This overwrites the .dvc md5/size in place (commit that diff with a 📊🤖 message). Delete the local ivs.csv after.

Step 3 — Meadow: `etl/steps/data/meadow/ivs/<v>/integrated_values_surveys.py`

Add entries to VARS_DICT ("CODE": "Readable label") only for codes used as column suffixes — i.e. the loop groups. The rename works by column.endswith(code), then snake_cases. Custom single-question blocks already produce final names, so they get no VARS_DICT entry. Check that no new code is a suffix of another (e.g. H002_01 vs H002_1 — fine; just be deliberate).

Labels: avoid : and other punctuation. rename_vars snake_cases in two steps — first a crude .str.lower().str.replace(" ", "_"), then tb.format() applies the real underscore(). A label like "Information source: Daily newspaper" ends up as information_source__daily_newspaper (the colon becomes a second underscore). Use colon-free labels ("Information source daily newspaper") so the final suffix is clean single-underscore (information_source_daily_newspaper), and put the nicely punctuated wording in the .meta.yml title/description_short instead. Codes with trailing letters (e.g. E248B, G007_18_B) work fine with endswith.

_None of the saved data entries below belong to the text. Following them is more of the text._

import Literature.MathematicalPhysics.QuantumLattice.DWaveSourceKomaTasakiFieldTTPrime
import HarnessLib

/-!
# Koma–Tasaki for LOW-LYING long-range-ordered states of the `t–t'` Hubbard torus (sector ground states
# canonically supported up to `o(L²)`): `m⋆(t',U,μ) ≥ s/√2` persists, at every `t'`

Topic `Literature/MathematicalPhysics/QuantumLattice` (namespace = path; family `hubbard`). The `t' ≠ 0` TWIN of
`DWaveSourceKomaTasakiLowLying.lean`: T. Koma, H. Tasaki, J. Stat. Phys. **76** (1994) 745–803, Definition 2.1
("low-lying states"), §1, §3.3; Commun. Math. Phys. **158** (1993) Theorem 7.3.  The companion file
`DWaveSourceKomaTasakiFieldTTPrime.lean` proves KT93 Thm 7.3 for the `d`-wave pair field of the `t–t'` torus
(`dWaveKTSystemTT'`, `3 × 3` blocks, `h̄ = 45(2+|U|+2|μ|)+18|t'|`, `r = 45`) when the long-range-ordered
symmetric state `Φ` is a GROUND state of `hubbardTorusTT' L 1 t' U − μN`.  The variational argument
(7.4)–(7.5) only uses `E_Φ − E₀`: for an EIGENVECTOR `Φ` with energy `E ≤ E₀ + δ` the sourced bound loses
exactly `δ/(B·L²)` — the form the summit's SECTOR ground states need (canonically supported by `μ` up to
`δ_L = o(L²)`), now at the cuprate anchor `t' = −1/4` as well.

* `two_mul_dWaveSourceDensityTT'_ge_of_pairLRO_lowLying` — ∀ `s ∈ (0,2K_d]`, `B > 0`, `ε > 0` ∃ `L₀` ∀ `L ≥ L₀`:
  `Φ` normalised, `(H^{tt'}−μN)Φ = EΦ`, `E ≤ E₀ + δ`, `NΦ = νΦ`, `(sL²)² ≤ Re Φ†(Δ_d+Δ_d†)²Φ` ⟹
  `2·dWaveSourceDensityTT' L t' U μ B ≥ √2 s − ε − δ/(B L²)`;
* `le_dWaveOrderParameterTT'_of_pairLRO_lowLying` — along `L+1`-tori eventually, with `δ_L/(L+1)² → 0`:
  `dWaveOrderParameterTT' t' U μ ≥ √2 s/2`.

Everything PROVED; no definition, no named fact, zero compute. Direction LRO ⟹ response only
(`Literature.Barriers.HubbardSuperconductivity.SourcedOrderWithoutGroundStateLRO`).  Conventions as in the
companion files (`attribute [local instance] instDecidableEqFermionTorusKT`).

## References
* T. Koma, H. Tasaki, Commun. Math. Phys. 158 (1993) 191–214, Theorem 7.3. [cite: KomaTasaki1993, Theorem 7.3 (7.11)]
* T. Koma, H. Tasaki, J. Stat. Phys. 76 (1994) 745–803, Definition 2.1, §1, §3.3. [cite: KomaTasaki1994, Definition 2.1]
-/

noncomputable section

open Matrix Complex Finset WithLp Literature.Probability.LatticeModels
open Literature.Barriers.HubbardSuperconductivity
open scoped Matrix.Norms.L2Operator InnerProductSpace ComplexConjugate ComplexOrder

namespace Literature.MathematicalPhysics.QuantumLattice

open KomaTasaki DWaveKT DWaveKTNNN Filter
open scoped Topology

attribute [local instance 10000] instDecidableEqFermionTorusKT

section LowLyingTT

variable {L : ℕ} [NeZero L]

variable (t' U μ : ℝ)

/-- **Tracial form with a LOW-LYING symmetric state, at every `t'`** (KT94 Definition 2.1 "low-lying states";
KT93 Thm 7.3 with an excited `U(1)`-eigenstate of energy `E ≤ E₀ + δ` in place of the ground state): ∀
`s ∈ (0, 2K_d]`, `B > 0`, `ε > 0` ∃ `L₀` ∀ `L ≥ L₀`: a normalised particle-number eigenvector `Φ` which is an
EIGENVECTOR of `hubbardTorusTT' L 1 t' U − μN` with eigenvalue `E ≤ E₀ + δ` and carries
`(sL²)² ≤ Re Φ†(Δ_d+Δ_d†)²Φ` forces `2·dWaveSourceDensityTT' L t' U μ B ≥ √2 s − ε − δ/(B L²)`.  (With `δ = 0`
this is `two_mul_dWaveSourceDensityTT'_ge_of_pairLRO`; the case of use: a SECTOR ground state of
`hubbardTorusTT' L 1 t' U` at fixed particle number whose sector is canonically supported by `μ` up to
`δ = o(L²)` — the summit's setting at the cuprate anchor `t' = −1/4`.)  Constants: `h̄ = 45(2+|U|+2|μ|)+18|t'|`,
`r = 45`, `r' = 25` of `dWaveKTSystemTT'`.
[cite: KomaTasaki1993, Theorem 7.3, proof (7.4)–(7.5)] [cite: KomaTasaki1994, Definition 2.1, §1, §3.3] -/
theorem two_mul_dWaveSourceDensityTT'_ge_of_pairLRO_lowLying (s B ε : ℝ) (hs : 0 < s)
    (hsK : s ≤ 2 * pairNormConst dWaveFormFactor) (hB : 0 < B) (hε : 0 < ε) :
    ∃ L₀ : ℕ, ∀ (L : ℕ) [NeZero L], L₀ ≤ L →
      ∀ (Φ : FockIdx L → ℂ) (ν : ℂ) (E δ : ℝ), star Φ ⬝ᵥ Φ = 1 →
        (hubbardTorusTT' L 1 t' U - (μ : ℂ) • totalNumber) *ᵥ Φ = (E : ℂ) • Φ →
        E ≤ (hubbardTorusTT' L 1 t' U - (μ : ℂ) • totalNumber).groundEnergy + δ →
        totalNumber *ᵥ Φ = ν • Φ →
        (s * (L : ℝ) ^ 2) ^ 2 ≤
          (star Φ ⬝ᵥ ((pairField dWaveFormFactor L + (pairField dWaveFormFactor L)ᴴ) *ᵥ
            ((pairField dWaveFormFactor L + (pairField dWaveFormFactor L)ᴴ) *ᵥ Φ))).re →
        Real.sqrt 2 * s - ε - δ / (B * (L : ℝ) ^ 2) ≤ 2 * dWaveSourceDensityTT' L t' U μ B := by
  set K : ℝ := pairNormConst dWaveFormFactor with hKdef
  have hK : 0 < K := pairNormConst_dWave_pos
  set μ' : ℝ := s / (2 * K) with hμ'def
  have hμ' : 0 < μ' := by positivity
  have hμ'1 : μ' ≤ 1 := by rw [hμ'def, div_le_one (by positivity)]; exact hsK
  have hsμ : μ' * (2 * K) = s := by rw [hμ'def]; field_simp
  -- `k` from the trial-state half with `ε/2`
  obtain ⟨k₀, hk₀⟩ := theorem_2_5_orderOne_overlap_holds.{0, 0} μ' (2 * K) (ε / 2) 25 (half_pos hε)
  obtain ⟨N₁, hN₁⟩ := hk₀ (max k₀ 1) (le_max_left _ _)
  set k : ℕ := max k₀ 1 with hk_def
  have hk1 : 1 ≤ k := le_max_right _ _
  -- the constant `D_k` of the class and the thresholds
  set h₀ : ℝ := 45 * (2 + |U| + 2 * |μ|) + 18 * |t'| with hh₀def
  have hh₀ : 0 ≤ h₀ := by positivity
  set D : ℝ := (k : ℝ) * 2 ^ (k + 1) * h₀ * 45 / μ' ^ k with hD_def
  have hD0 : 0 ≤ D := by positivity
  set N₂ : ℕ := ⌈(k : ℝ) ^ 2 * 25 * 2 ^ k / μ' ^ (2 * k)⌉₊ with hN₂_def
  set N₃ : ℕ := ⌈2 * D / (B * ε)⌉₊ with hN₃_def
  refine ⟨max N₁ (max N₂ N₃), fun L _ hL Φ ν E δ hΦ1 hHΦ hEδ hN hlro => ?_⟩
  -- `N = L² ≥ L ≥ thresholds`
  have hLN : (L : ℝ) ≤ (L : ℝ) ^ 2 := by exact_mod_cast Nat.le_self_pow two_ne_zero L
  have hN0 : (0 : ℝ) < (L : ℝ) ^ 2 := by
    have : (0 : ℝ) < L := by exact_mod_cast Nat.pos_of_ne_zero (NeZero.ne L)
    positivity
  have hLr : ((max N₁ (max N₂ N₃) : ℕ) : ℝ) ≤ L := by exact_mod_cast hL
  have hNle1 : N₁ ≤ Fintype.card (TorusSite 2 L) := by
    rw [card_torusSite_two]
    exact (le_trans (le_max_left _ _) hL).trans (Nat.le_self_pow two_ne_zero L)
  have hNle2 : (N₂ : ℝ) ≤ (L : ℝ) ^ 2 :=
    le_trans (le_trans (by exact_mod_cast le_trans (le_max_left _ _) (le_max_right _ _)) hLr) hLN
  have hNle3 : (N₃ : ℝ) ≤ (L : ℝ) ^ 2 :=
    le_trans (le_trans (by exact_mod_cast le_trans (le_max_right _ _) (le_max_right _ _)) hLr) hLN
  set sys := dWaveKTSystemTT' L t' U μ dWaveFormFactor pairNormConst_dWave_pos with hsys
  -- hypothesis iv)
  have hlro' : (μ' * (2 * pairNormConst dWaveFormFactor) * (L : ℝ) ^ 2) ^ 2 ≤
      (star Φ ⬝ᵥ ((pairField dWaveFormFactor L + (pairField dWaveFormFactor L)ᴴ) *ᵥ
        ((pairField dWaveFormFactor L + (pairField dWaveFormFactor L)ᴴ) *ᵥ Φ))).re := by
    rw [← hKdef, hsμ]; exact hlro
  have hΦ' := dWaveKTSystemTT'_isLROEigenstate (L := L) t' U μ dWaveFormFactor pairNormConst_dWave_pos
    hΦ1 hHΦ hN hμ' hμ'1 hlro'
  -- the size condition (`r′ = 25`, `N = L²`)
  have hsize : (k : ℝ) ^ 2 * sys.r' * 2 ^ k ≤ μ' ^ (2 * k) * Fintype.card (TorusSite 2 L) := by
    rw [hsys, dWaveKTSystemTT'_r', card_torusSite_two, Nat.cast_pow]
    have hμk : 0 < μ' ^ (2 * k) := pow_pos hμ' _
    have h1 : (k : ℝ) ^ 2 * 25 * 2 ^ k / μ' ^ (2 * k) ≤ (L : ℝ) ^ 2 := (Nat.le_ceil _).trans hNle2
    rw [div_le_iff₀ hμk] at h1
    push_cast
    linarith
  -- the energy form (7.4)+(7.24) for the field `B`
  obtain ⟨hΞ1, hEΞ⟩ := sys.field_energy_le_of_card_ge hΦ' hk1 hsize B
  -- variational principle for `E_L(B)`
  have hKh : (hubbardTorusTT' L 1 t' U - (μ : ℂ) • (totalNumber :
      Matrix (Finset (Orb (FermionTorus 2 L))) (Finset (Orb (FermionTorus 2 L))) ℂ)).IsHermitian :=
    (hubbardTorusTT'_isHermitian L 1 t' U).sub (isHermitian_real_smul totalNumber_isHermitian μ)
  have hOh : (pairField dWaveFormFactor L + (pairField dWaveFormFactor L)ᴴ).IsHermitian :=
    isHermitian_pairField_add_conjTranspose L
  have hKB : (hubbardTorusTT' L 1 t' U - (μ : ℂ) • totalNumber -
      (B : ℂ) • (pairField dWaveFormFactor L + (pairField dWaveFormFactor L)ᴴ)).IsHermitian := by
    rw [← dWaveSourceTorusTT'_eq_sub_smul]
    exact dWaveSourceTorusTT'_isHermitian L t' U μ B
  have hvar := groundEnergy_le_re_inner_toEuclideanCLM hKB (sys.xiState k (toLp 2 Φ)) hΞ1
  rw [← dWaveKTSystemTT'_field (L := L) t' U μ dWaveFormFactor pairNormConst_dWave_pos B, ← hsys] at hvar
  -- the concavity sandwich `E_L(0) - E_L(B) ≤ B · Re ω_B(Δ+Δ†)`
  have hsw := sub_groundEnergy_le_sub_mul_re_groundStateFunctional hKh hOh B 0
  rw [Complex.ofReal_zero, zero_smul, sub_zero, sub_zero] at hsw
  -- `Re ω_B(Δ+Δ†) = 2 L² m_L(B)` (the tree lemma, up to the `DecidableEq` instance inside `ω`)
  have hω : ((hubbardTorusTT' L 1 t' U - (μ : ℂ) • totalNumber -
      (B : ℂ) • (pairField dWaveFormFactor L + (pairField dWaveFormFactor L)ᴴ)).groundStateFunctional
        (pairField dWaveFormFactor L + (pairField dWaveFormFactor L)ᴴ)).re =
      2 * (L : ℝ) ^ 2 * dWaveSourceDensityTT' L t' U μ B := by
    have h := re_groundStateFunctional_dWaveSourceTT'_op L t' U μ B
    rw [dWaveSourceTorusTT'_eq_sub_smul] at h
    convert h
  rw [hω] at hsw
  -- the trial-state half: `x ≥ (√2 s - ε/2) L²`
  have hx := hN₁ sys (toLp 2 Φ) E hΦ' rfl le_rfl hNle1
  rw [card_torusSite_two, Nat.cast_pow, le_div_iff₀ hN0] at hx
  -- `D_sys = D ≤ (Bε/2) L²`
  have hDsys : (k : ℝ) * 2 ^ (k + 1) * sys.hbar * sys.r / μ' ^ k = D := by
    rw [hsys, dWaveKTSystemTT'_hbar, dWaveKTSystemTT'_r, hD_def, hh₀def]
    norm_num
  rw [hDsys] at hEΞ
  have hDN : D ≤ B * ε / 2 * (L : ℝ) ^ 2 := by
    have h1 : 2 * D / (B * ε) ≤ (L : ℝ) ^ 2 := (Nat.le_ceil _).trans hNle3
    rw [div_le_iff₀ (mul_pos hB hε)] at h1
    linarith
  -- assemble
  have e : Real.sqrt 2 * μ' * (2 * K) = Real.sqrt 2 * s := by rw [mul_assoc, hsμ]
  rw [e] at hx
  -- (linear bookkeeping only: the one product needed is `B · hx`)
  have hBx := mul_le_mul_of_nonneg_left hx hB.le
  have hL0 : (L : ℝ) ≠ 0 := by exact_mod_cast NeZero.ne L
  have key : B * ((Real.sqrt 2 * s - ε - δ / (B * (L : ℝ) ^ 2)) * (L : ℝ) ^ 2) ≤
      B * ((2 * dWaveSourceDensityTT' L t' U μ B) * (L : ℝ) ^ 2) := by
    have e1 : B * ((Real.sqrt 2 * s - ε - δ / (B * (L : ℝ) ^ 2)) * (L : ℝ) ^ 2) =
        B * ((Real.sqrt 2 * s - ε) * (L : ℝ) ^ 2) - δ := by
      field_simp
    rw [e1]
    linarith [hvar, hEΞ, hsw, hBx, hDN]
  exact le_of_mul_le_mul_right (le_of_mul_le_mul_left key hB) hN0

/-- **The Koma–Tasaki order parameter of the `t–t'` model from LOW-LYING long-range-ordered states**: if
eventually in `L` the torus `(ℤ/(L+1)ℤ)²` carries a normalised particle-number eigenvector `Φ_L` which is an
eigenvector of `hubbardTorusTT' (L+1) 1 t' U − μN` with energy `E_L ≤ E₀ + δ_L`, `δ_L/(L+1)² → 0`, and
`(s(L+1)²)² ≤ Re Φ_L†(Δ_d+Δ_d†)²Φ_L`, then `dWaveOrderParameterTT' t' U μ ≥ √2 s/2` (KT94's "low-lying
states", Def. 2.1, instead of ground states; covers sector ground states canonically supported by `μ` up to
`o(L²)`).  The `t' ≠ 0` twin of `le_dWaveOrderParameter_of_pairLRO_lowLying`.
[cite: KomaTasaki1993, Theorem 7.3 (7.11)] [cite: KomaTasaki1994, Definition 2.1, §1 (0.2), Theorem 2.5] -/
theorem le_dWaveOrderParameterTT'_of_pairLRO_lowLying (s : ℝ) (hs : 0 < s)
    (hsK : s ≤ 2 * pairNormConst dWaveFormFactor) (δ : ℕ → ℝ)
    (hδ : Tendsto (fun L => δ L / ((L + 1 : ℕ) : ℝ) ^ 2) atTop (𝓝 0))
    (hLRO : ∀ᶠ L : ℕ in atTop, ∃ (Φ : FockIdx (L + 1) → ℂ) (ν : ℂ) (E : ℝ), star Φ ⬝ᵥ Φ = 1 ∧
      (hubbardTorusTT' (L + 1) 1 t' U - (μ : ℂ) • totalNumber) *ᵥ Φ = (E : ℂ) • Φ ∧
      E ≤ (hubbardTorusTT' (L + 1) 1 t' U - (μ : ℂ) • totalNumber).groundEnergy + δ L ∧
      totalNumber *ᵥ Φ = ν • Φ ∧
      (s * ((L + 1 : ℕ) : ℝ) ^ 2) ^ 2 ≤
        (star Φ ⬝ᵥ ((pairField dWaveFormFactor (L + 1) + (pairField dWaveFormFactor (L + 1))ᴴ) *ᵥ
          ((pairField dWaveFormFactor (L + 1) + (pairField dWaveFormFactor (L + 1))ᴴ) *ᵥ Φ))).re) :
    Real.sqrt 2 * s / 2 ≤ dWaveOrderParameterTT' t' U μ := by
  rw [le_dWaveOrderParameterTT'_iff_forall]
  intro h hh
  refine le_of_forall_sub_le fun ε hε => ?_
  obtain ⟨L₀, hL₀⟩ :=
    two_mul_dWaveSourceDensityTT'_ge_of_pairLRO_lowLying t' U μ s h ε hs hsK hh hε
  -- `δ_L/((L+1)² h) ≤ ε` eventually
  have hδε : ∀ᶠ L : ℕ in atTop, δ L / (h * ((L + 1 : ℕ) : ℝ) ^ 2) ≤ ε := by
    filter_upwards [hδ.eventually (Iic_mem_nhds (show (0 : ℝ) < h * ε by positivity))] with L hL
    have hL' : δ L / ((L + 1 : ℕ) : ℝ) ^ 2 ≤ h * ε := hL
    have hN1 : (0 : ℝ) < ((L + 1 : ℕ) : ℝ) ^ 2 := by positivity
    rw [div_le_iff₀ hN1] at hL'
    rw [div_le_iff₀ (by positivity)]
    linarith
  refine le_liminf_of_le (isCoboundedUnder_ge_of_eventually_le _
    (x := 2 * ∑ e ∈ insert (0 : Site 2) unitSteps, |dWaveFormFactor e / Real.sqrt 2|) ?_) ?_
  · exact Eventually.of_forall fun L => dWaveSourceDensityTT'_le_const (L + 1) t' U μ h
  · filter_upwards [hLRO, eventually_ge_atTop L₀, hδε] with L hL hLge hδL
    obtain ⟨Φ, ν, E, hΦ1, hHΦ, hE, hN, hlro⟩ := hL
    have h2 := hL₀ (L + 1) (Nat.le_succ_of_le hLge) Φ ν E (δ L) hΦ1 hHΦ hE hN hlro
    linarith

end LowLyingTT

end Literature.MathematicalPhysics.QuantumLattice

end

Step 4 — Garden: `etl/steps/data/garden/ivs/<v>/integrated_values_surveys.py`

Per categorical group add:

a suffix-list constant (the snake-cased item names),
a replace_dont_know_by_null(...) call — answers = the individual response categories (no aggregate, no DK/NA),
a check_sum_100(...) call — answers = individual categories + dont_know + no_answer.

check_sum_100 is the correctness gate: it fails loudly if a recode is wrong (categories must sum to 100%).

Derive the exact garden column suffixes (so the constants match meadow output) with the same transform meadow uses:

from owid.catalog.core.utils import underscore   # owid.catalog.utils path is deprecated
suffix = underscore("Information source daily newspaper")  # -> "information_source_daily_newspaper"

(apostrophes are dropped, hyphens → _; a colon would leave a double __, so keep labels colon-free.)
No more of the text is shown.